Multi-Composed Programming with Applications to Facility Location
Author: Oleg Wilfer
Publisher: Springer Nature
Published: 2020-05-27
Total Pages: 192
ISBN-13: 3658305800
DOWNLOAD EBOOKOleg Wilfer presents a new conjugate duality concept for geometric and cone constrained optimization problems whose objective functions are a composition of finitely many functions. As an application, the author derives results for single minmax location problems formulated by means of extended perturbed minimal time functions as well as for multi-facility minmax location problems defined by gauges. In addition, he provides formulae of projections onto the epigraphs of gauges to solve these kinds of location problems numerically by using parallel splitting algorithms. Numerical comparisons of recent methods show the excellent performance of the proposed solving technique. About the Author: Dr. Oleg Wilfer received his PhD at the Faculty of Mathematics of Chemnitz University of Technology, Germany. He is currently working as a development engineer in the automotive industry.

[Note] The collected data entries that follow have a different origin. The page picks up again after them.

/-!
# L4 LAYER CERTIFICATE, part A — VERSION v9 — the [AbsTopIII] members of the [IUTchIII] Cor 3.12 cone, packaged BY NAME over the kernel DAG index

abc-iut cell, director-abc 2026-08-26T05:19:55Z (C2) «each layer files `Conditional/Layer<k>OfS.lean` = the layer's nodes discharged modulo S +
facts (a conjunction theorem), so the apex imports six certificates instead of 793 nodes»; C lead abc-iut-plan (plan/C/ABC-OF-S-SPEC.md §3);
shape = the L6 pattern of record (plan/L6/CERT-L6.md §1, conjunct conventions K1–K5, R-def (b); files `Conditional/Layer6OfS*.lean`).
Generator and v0–v3 of record: seat abc-iut-w6-d032 (wave W6, block C; row CERT-L4, TAKE 06:40:28Z); this v9 run by seat abc-iut-w6-d071
(gen 3; CERT-L2 writer of record) on the L4 lead's GO 2026-08-26T13:53:03Z (v4) and mover lines 15:24:58Z / 15:50:25Z / 16:08:08Z (v5), 16:27:24Z / 16:46:17Z (v6), 17:04:06Z (v7), 17:24:59Z (v8), 17:53:09Z (v9), tools used read-only. v9 (2026-08-26T18:0xZ): since v8 (overlay @69 rows, COUNT 87) the L4 lead countersigned rows 70–71 (COUNT 88, 89): part A claim-conjunct moves Residual→Discharged = N_AbsTopIII_Prop4_2_ii (T1 by name, zero binders over the Def 4.1 interface) · N_AbsTopIII_Prop4_2_i (AT READING «EA id-rigid ⟸ Lem 4.3 by name»); R-def (b) in force (the five Definition nodes stay d_idx); part B = the UNCHANGED v7 part; AbsTopIII:Cor2.9 STAYS Residual (RULING #8j, m28 (b), m33 (b)). MAP of record:
HOME/staging/w6/w6-d071/g3/cert9/CERT-L4-MAP-v9.tsv (+ CERT-L4-OVERRIDES-v9.tsv)
(mechanical: plan/COR312-CONE.tsv @06:15:02Z L4 rows × plan/DAG.tsv kernel_id/status × the index `Summits/ABC/IUTFork/DAGL4*.lean` of
abc-iut-c312-2, parts DAGC312k, DAGL4a, DAGL4b, DAGL4p, DAGL4q, DAGL4r, DAGL4s, DAGL4t, DAGL4u, DAGL4w, DAGUm). STATUS SOURCE = plan/DAG.tsv status (= COR312-CONE status_class) OVERLAID by the L4 lead's countersigned
node-level discharges plan/L4/DISCHARGE-OVERLAY-L4.tsv (NODES wins; rows tagged OVERRIDE below); further moves land as the next versioned files (append-only).

THIS FILE PROVES NOTHING NEW AND ASSERTS NOTHING: every conjunct is an index Prop `N_<id>` (or index sub-row Prop `N_<id>_L<nn>` / `_r<n>`)
BY NAME, universe-instantiated with shared level names `u₁ u₂ u₃ u₄` (positional: a conjunct's i-th universe parameter is `uᵢ`), and every witness is
the index's own `_holds` / `_part` term BY NAME — no tactic proof of content, no restatement, no new `def … : Prop` fact, no `instance`, no schema
∀-closed.  It PACKAGES the [AbsTopIII] slice of the L4 cone into ONE discharged conjunction and ONE residual conjunction for the apex
`Conditional/AbcOfS` (via the top file `Conditional/Layer4OfS.lean`, binder `Layer4Residual9`; this v9 file SUPERSEDES the conjunctions of the v8 part, which stays in the tree as the record — gate rule append-only: never mutate a def body).

COUNT LINE (split form «nodes = d + r + d_data + not-indexed»): **[AbsTopIII] slice 105 = d 54 + d_idx 5 (d: DAG-discharged or lead-countersigned claim nodes; d_idx: the five DEFINITION nodes index-discharged by kernel witness under R-def (b), L4-lead 17:36:39Z «(a)» — NOT in the L4 node count; all conjuncts of
`Layer4DischargedA9`, + 7 witnessed index sub-rows of those nodes) + r 12 (Residual: DAG-landed claim nodes = this slice's entries on the C
scoreboard; conjuncts of `Layer4ResidualA9`) + d_data 34 (K4: index data aliases `abbrev N_<id> := @decl` of definitions / structures /
FACT-style named Props — omitted from the conjunctions, NAME-CHECKED below as `example := @N_…`; DAG-discharged 16 · DAG-landed 18) + not-indexed 0
(K5; listed).  54 + 5 + 12 + 34 + 0 = 105.**
KERNEL NOTE (honest, as in the L6 certificate): every index claim Prop is a `StatementOf` conjunction of LANDED theorems, so each RESIDUAL
conjunct is ALSO kernel-inhabited by the index's `_part`/`_holds`; «discharged vs residual» is the DAG/NODES row STATUS (the judgement that the
typed theorems cover the printed item), not kernel provability — r is a documented bookkeeping count; no residual conjunct is an open kernel
obligation.  S consumed at L4: NO (S = `PilotKummerIndRelated` enters at the Cor 3.12 node, c312's layer).  FACT-LIST inputs: the named
facts bound INSIDE the conjoined statements (instance forms, by F-id) are those of the L4 lead's feeder plan/L4/CONE-L4.tsv /
plan/L4/FACT-LIST-L4-witnesses.tsv; v0 does not re-census them (inputs named, not endorsed).
HONEST FRAMING: typed ≠ proved; indexed ≠ endorsed; witnessed ≠ lead-discharged; nothing here asserts that abc is proved or refuted or
takes a side on [IUTchIII] Cor. 3.12. [claim: Mochizuki2012, status: disputed] (node texts). Version: v9 2026-08-26.

d_data — K4 index data aliases (tag [data]); text = node · index alias · index part · DAG status:
* AbsTopIII:Cor1.10(i) [Corollary] — `N_AbsTopIII_Cor1_10_i` (DAGL4p.lean); DAG landed(p407641) → OVERRIDE discharged (L4-lead overlay DISCHARGED ✓ (count 60, 2026-08-26T12:03Z) [p436245 p438943 p433768])
* AbsTopIII:Cor2.3(ii) [Corollary] — `N_AbsTopIII_Cor2_3_ii` (DAGL4q.lean); DAG landed(p404386) → OVERRIDE discharged (L4-lead overlay discharged(p421228) COUNTERSIGNED 08:03Z (count bullet 04:17)
* AbsTopIII:Cor2.8 [Corollary] — `N_AbsTopIII_Cor2_8` (DAGL4q.lean); DAG landed(p408225)
* AbsTopIII:Cor3.6(i) [Corollary] — `N_AbsTopIII_Cor3_6_i` (DAGL4r.lean); DAG landed(p405806) → OVERRIDE discharged (L4-lead overlay DISCHARGED ✓ T1 standard over abstract LogFrobeniusData (count 68, 2026-08-26T13:22Z) [p406882 p407521 p409048])
* AbsTopIII:Cor3.6(iii) [Corollary] — `N_AbsTopIII_Cor3_6_iii` (DAGL4r.lean); DAG landed(p405806)
* AbsTopIII:Cor5.10(iii) [Corollary] — `N_AbsTopIII_Cor5_10_iii` (DAGL4u.lean); DAG landed(p415682)
* AbsTopIII:Cor5.2(ii) [Corollary] — `N_AbsTopIII_Cor5_2_ii` (DAGL4s.lean); DAG landed(p406984)
* AbsTopIII:Cor5.2(iii) [Corollary] — `N_AbsTopIII_Cor5_2_iii` (DAGL4t.lean); DAG landed(p406984)
* AbsTopIII:Cor5.2(iv) [Corollary] — `N_AbsTopIII_Cor5_2_iv` (DAGL4t.lean); DAG landed(p406984)
* AbsTopIII:Cor5.2(vi) [Corollary] — `N_AbsTopIII_Cor5_2_vi` (DAGL4t.lean); DAG landed(p415250)
* AbsTopIII:Cor5.2(vii) [Corollary] — `N_AbsTopIII_Cor5_2_vii` (DAGL4t.lean); DAG landed(p415250)
* AbsTopIII:Cor5.5(ii) [Corollary] — `N_AbsTopIII_Cor5_5_ii` (DAGL4w.lean); DAG landed(p408757) → OVERRIDE discharged (L4-lead overlay discharged(p412791,p418567) COUNTERSIGNED 08:03Z (in count since gen)
* AbsTopIII:Cor5.5(iii) [Corollary] — `N_AbsTopIII_Cor5_5_iii` (DAGL4t.lean); DAG landed(p408757)
* AbsTopIII:Cor5.5(vi) [Corollary] — `N_AbsTopIII_Cor5_5_vi` (DAGL4t.lean); DAG landed(p415682)
* AbsTopIII:Def2.1(iv) [Definition] — `N_AbsTopIII_Def2_1_iv` (DAGL4p.lean); DAG discharged(p406318)
* AbsTopIII:Def4.1(i) [Definition] — `N_AbsTopIII_Def4_1_i` (DAGL4s.lean); DAG discharged(p417024)
* AbsTopIII:Def4.1(v) [Definition] — `N_AbsTopIII_Def4_1_v` (DAGL4s.lean); DAG discharged(p415198)
* AbsTopIII:Def5.1(i) [Definition] — `N_AbsTopIII_Def5_1_i` (DAGL4s.lean); DAG discharged(p405186)
* AbsTopIII:Def5.1(ii) [Definition] — `N_AbsTopIII_Def5_1_ii` (DAGL4s.lean); DAG discharged(p405186)
* AbsTopIII:Def5.1(v) [Definition] — `N_AbsTopIII_Def5_1_v` (DAGL4s.lean); DAG discharged(p406984)
* AbsTopIII:Def5.1(vi) [Definition] — `N_AbsTopIII_Def5_1_vi` (DAGL4s.lean); DAG discharged(p406984)
* AbsTopIII:Def5.4(i) [Definition] — `N_AbsTopIII_Def5_4_i` (DAGL4t.lean); DAG landed(p406984)
* AbsTopIII:Def5.4(iv) [Definition] — `N_AbsTopIII_Def5_4_iv` (DAGL4t.lean); DAG landed(p405623)
* AbsTopIII:Def5.4(vi) [Definition] — `N_AbsTopIII_Def5_4_vi` (DAGL4t.lean); DAG landed(p405623)
* AbsTopIII:Def5.6(ii) [Definition] — `N_AbsTopIII_Def5_6_ii` (DAGL4t.lean); DAG landed
* AbsTopIII:Def5.6(iii) [Definition] — `N_AbsTopIII_Def5_6_iii` (DAGL4t.lean); DAG discharged(p405623)
* AbsTopIII:Def5.6(iv) [Definition] — `N_AbsTopIII_Def5_6_iv` (DAGL4t.lean); DAG discharged(p405623)
* AbsTopIII:Prop1.1(ii) [Proposition] — `N_AbsTopIII_Prop1_1_ii` (DAGL4b.lean); DAG landed(p403944)
* AbsTopIII:Prop1.6(i) [Proposition] — `N_AbsTopIII_Prop1_6_i` (DAGL4p.lean); DAG landed(p405975)
* AbsTopIII:Prop1.6(iii) [Proposition] — `N_AbsTopIII_Prop1_6_iii` (DAGL4p.lean); DAG landed(p409101)
* AbsTopIII:Prop2.2(i) [Proposition] — `N_AbsTopIII_Prop2_2_i` (DAGL4q.lean); DAG landed(p404386) → OVERRIDE discharged (L4-lead overlay discharged(p420453) COUNTERSIGNED 08:03Z (count bullet 04:10)
* AbsTopIII:Prop3.2(i) [Proposition] — `N_AbsTopIII_Prop3_2_i` (DAGL4q.lean); DAG landed(p406795) → OVERRIDE discharged (L4-lead overlay DISCHARGED ✓ (count 61, 2026-08-26T12:09Z) [p438734 p440649 p440895])
* AbsTopIII:Prop3.3(i) [Proposition] — `N_AbsTopIII_Prop3_3_i` (DAGL4r.lean); DAG landed(p406795) → OVERRIDE discharged (L4-lead overlay DISCHARGED ✓ AT READING «TCG canonical junction» (count 56, 2026-08-26T10:3xZ) [p432997 p433629 p434641])
* AbsTopIII:Prop5.8(vii) [Proposition] — `N_AbsTopIII_Prop5_8_vii` (DAGL4t.lean); DAG landed(p405623)

index sub-rows of RESIDUAL / data nodes (witnessed in the index; NAME-CHECKED below, not conjoined — the parent node is not a DAG-discharged claim node):
* `N_AbsTopIII_Cor2_9_0_r5` (parent AbsTopIII:Cor2.9; witness `N_AbsTopIII_Cor2_9_0_r5_holds`)
* `N_AbsTopIII_Cor2_9_a_r2` (parent AbsTopIII:Cor2.9; witness `N_AbsTopIII_Cor2_9_a_r2_holds`)
* `N_AbsTopIII_Cor2_9_a_r3` (parent AbsTopIII:Cor2.9; witness `N_AbsTopIII_Cor2_9_a_r3_holds`)
* `N_AbsTopIII_Cor2_9_a_r4` (parent AbsTopIII:Cor2.9; witness `N_AbsTopIII_Cor2_9_a_r4_holds`)
* `N_AbsTopIII_Cor2_9_b_r3` (parent AbsTopIII:Cor2.9; witness `N_AbsTopIII_Cor2_9_b_r3_holds`)
* `N_AbsTopIII_Cor2_8_a_r5` (parent AbsTopIII:Cor2.8; witness `N_AbsTopIII_Cor2_8_a_r5_holds`)
* `N_AbsTopIII_Cor2_8_a_r6` (parent AbsTopIII:Cor2.8; witness `N_AbsTopIII_Cor2_8_a_r6_holds`)
* `N_AbsTopIII_Cor2_8_b_r12` (parent AbsTopIII:Cor2.8; witness `N_AbsTopIII_Cor2_8_b_r12_holds`)
-/

namespace Summit.ABC.IUTFork.Conditional

open Summit.ABC.IUTFork.DAG

universe u₁ u₂ u₃ u₄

Convex Analysis and Optimization
Author: Dimitri Bertsekas
Publisher: Athena Scientific
Published: 2003-03-01
Total Pages: 560
ISBN-13: 1886529450
DOWNLOAD EBOOKA uniquely pedagogical, insightful, and rigorous treatment of the analytical/geometrical foundations of optimization. The book provides a comprehensive development of convexity theory, and its rich applications in optimization, including duality, minimax/saddle point theory, Lagrange multipliers, and Lagrangian relaxation/nondifferentiable optimization. It is an excellent supplement to several of our books: Convex Optimization Theory (Athena Scientific, 2009), Convex Optimization Algorithms (Athena Scientific, 2015), Nonlinear Programming (Athena Scientific, 2016), Network Optimization (Athena Scientific, 1998), and Introduction to Linear Optimization (Athena Scientific, 1997). Aside from a thorough account of convex analysis and optimization, the book aims to restructure the theory of the subject, by introducing several novel unifying lines of analysis, including: 1) A unified development of minimax theory and constrained optimization duality as special cases of duality between two simple geometrical problems. 2) A unified development of conditions for existence of solutions of convex optimization problems, conditions for the minimax equality to hold, and conditions for the absence of a duality gap in constrained optimization. 3) A unification of the major constraint qualifications allowing the use of Lagrange multipliers for nonconvex constrained optimization, using the notion of constraint pseudonormality and an enhanced form of the Fritz John necessary optimality conditions. Among its features the book: a) Develops rigorously and comprehensively the theory of convex sets and functions, in the classical tradition of Fenchel and Rockafellar b) Provides a geometric, highly visual treatment of convex and nonconvex optimization problems, including existence of solutions, optimality conditions, Lagrange multipliers, and duality c) Includes an insightful and comprehensive presentation of minimax theory and zero sum games, and its connection with duality d) Describes dual optimization, the associated computational methods, including the novel incremental subgradient methods, and applications in linear, quadratic, and integer programming e) Contains many examples, illustrations, and exercises with complete solutions (about 200 pages) posted at the publisher's web site http://www.athenasc.com/convexity.html
Vector Optimization and Monotone Operators via Convex Duality
Author: Sorin-Mihai Grad
Publisher: Springer
Published: 2014-09-03
Total Pages: 282
ISBN-13: 3319089005
DOWNLOAD EBOOKThis book investigates several duality approaches for vector optimization problems, while also comparing them. Special attention is paid to duality for linear vector optimization problems, for which a vector dual that avoids the shortcomings of the classical ones is proposed. Moreover, the book addresses different efficiency concepts for vector optimization problems. Among the problems that appear when the framework is generalized by considering set-valued functions, an increasing interest is generated by those involving monotone operators, especially now that new methods for approaching them by means of convex analysis have been developed. Following this path, the book provides several results on different properties of sums of monotone operators.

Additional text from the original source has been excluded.